Canterbury Historical Association
The Canterbury Historical Association began 2017 with the 6th Annual Geoff Rice Lecture, delivered this year by Distinguished Professor Jack Copeland (University of Canterbury Philosophy), who talked about Digital Archaeology. This fascinating presentation looked at how letters stick to computer screens, how the first memory was developed, and how a 1928 invention continues to power satellites, among other ideas at the core of computer technology. A year of monthly meetings promises a wide-ranging programme of topics, from Stephen Hicks’ discussion of the Commonwealth Trans-Antarctic Expedition 1955-58, to (UC) Professor Paul Millar’s intriguingly-titled ‘Fake News, Alternative Facts, and the End of History’ and Glynn Harper’s examination of army food supplies in the Gallipoli campaign, to Angela Wanhalla’s examination of American forces in the Pacific in WWII. The speakers are the usual CHA mix of local and national speakers and come from both academic and community backgrounds. The CHA continues to encourage the development of local history writers, as well as hearing from new, cutting-edge thinkers such as this year’s panel presentation on 30 years of New Zealand’s nuclear free legislation. The association invited students of University of Canterbury Humanities to attend meetings (while they are still students, no membership fees are required) and seeks to widen the membership base. We have been very pleased with the number attending so far and are working to see this grow further in 2017.

Canterbury History Foundation
The Canterbury History Foundation has had another busy year, and continues into 2017 with the same officers and executive committee.

The annual Jim Gardner Memorial Lecture for 2016 was delivered on 24 July by Dr Chris Pugsley on the subject of New Zealand’s role in the First World War, with particular focus on 1916.

The 2016 Rhodes Medal was awarded to Mrs Phyllis Johnson of the Cheviot and Districts Historical Records Society in recognition of her many years of voluntary work interviewing old identities and collecting historic photographs.

Dan Smith, senior curator at the Akaroa Museum, was appointed Canterbury Community Historian for 2016, and worked on the life of John Menzies (1839-1919) of Menzies Bay, a farmer and notable wood-carver who used Maori themes in his homestead and the church at Little Akaloa. Dan has traced many items still in private ownership, and has prepared an academic paper on Menzies’ work.

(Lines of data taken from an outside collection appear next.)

import Literature.AlgebraicGeometry.Resolution.KollarBlowupSequenceFunctors
import HarnessLib

/-!
# `Kollar2007Principalization` (Kollár 2007, Thm. 3.21, weak form) — discharge glue

Topic: `Literature/AlgebraicGeometry/Resolution`. Sibling proofs file of
`PrincipalizationToResolution.lean` (which cannot import the later layers: `KollarOrderReduction`
imports it). The named fact `Kollar2007Principalization` (Kollár 2007, Thm. 3.21, p. 124) is
reduced IN THE TREE, by proved implications, to Kollár's two inductive steps:

* `Kollar2007MarkedOrderReduction.kollar2007Principalization` (`KollarOrderReduction.lean`,
  Kollár 3.72: Thm. 3.69 with `E = ∅`, `m = 1` ⟹ Thm. 3.21);
* `kollar2007MarkedOrderReduction_of_inDim` and `Kollar2007Thm3_103.orderReduction`
  (`KollarBlowupSequenceFunctors.lean`, Kollár 3.70: Thms. 3.103 + 3.107 ⟹ Thms. 3.68/3.69 in
  every dimension ⟹ `Kollar2007MarkedOrderReduction`).

This file records the composite `Kollar2007Thm3_103 → Kollar2007Thm3_107 → Kollar2007Principalization`;
the closed discharge `Kollar2007Principalization_holds` is the same term applied to
`Kollar2007Thm3_103_holds` and `Kollar2007Thm3_107_holds` once those named facts (Kollár 2007,
Thms. 3.103 and 3.107, §§3.12–3.13) are discharged.

## Sources

* J. Kollár, *Lectures on Resolution of Singularities*, Ann. of Math. Stud. 166, PUP 2007:
  Thm. 3.21 (p. 124), 3.70 and Thms. 3.68–3.69 (p. 150), 3.72 (p. 151), Thm. 3.103 (p. 171),
  Thm. 3.107 (p. 175) — page numbers of the held copy
  (`book:kollar2007-lectures-resolution-singularities`). [Kollar2007]
-/

noncomputable section

namespace Literature.AlgebraicGeometry.Resolution

universe u

/-- **Kollár 2007, Thm. 3.21 (weak form `Kollar2007Principalization`) from Thms. 3.103 and 3.107**:
the two inductive steps give Thm. 3.69 in every dimension (3.70), hence
`Kollar2007MarkedOrderReduction` (Thm. 3.69 (1), `E = ∅`), hence Thm. 3.21 (3.72).
[cite: Kollar2007, 3.70 and 3.72 (pp. 150–151)] -/
theorem Kollar2007Thm3_103.kollar2007Principalization (h103 : Kollar2007Thm3_103.{u})
    (h107 : Kollar2007Thm3_107.{u}) : Kollar2007Principalization.{u} :=
  (kollar2007MarkedOrderReduction_of_inDim fun n => (h103.orderReduction h107 n).2).kollar2007Principalization

end Literature.AlgebraicGeometry.Resolution

end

The Foundation has made several grants to assist the publication of books related to Canterbury history: Marie Catanach for her history of Helen Connon Hall; Jane Robertson for her history of Lyttelton Harbour communities from Teddington to Governors Bay, Head of the Harbour; Colin Amodeo for his biography of Captain Joseph Thomas, surveyor of the Canterbury Association settlement; and Gordon Ogilvie for his book on Banks Peninsula place-names.

The annual awards ceremony for the History Department of the University of Canterbury is hosted in December each year by the History Foundation, thanks to a generous bequest from the late Gerald Hunt. In 2016 this event was held in a new venue, the John Britten Building, and took the form of a lunch following the Arts graduation on 13 December. The university’s Chancellor, Dr John Wood, who is also President of the Canterbury History Foundation, delivered the address.

The Canterbury Historical Association continues to administer the J. M. Sherrard Award in New Zealand Local and Regional History. The 21st judging in 2016 for books published in 2014-5 made a major award to Catherine Knight for her book, Ravaged Beauty: an Environmental History of the Manawatu.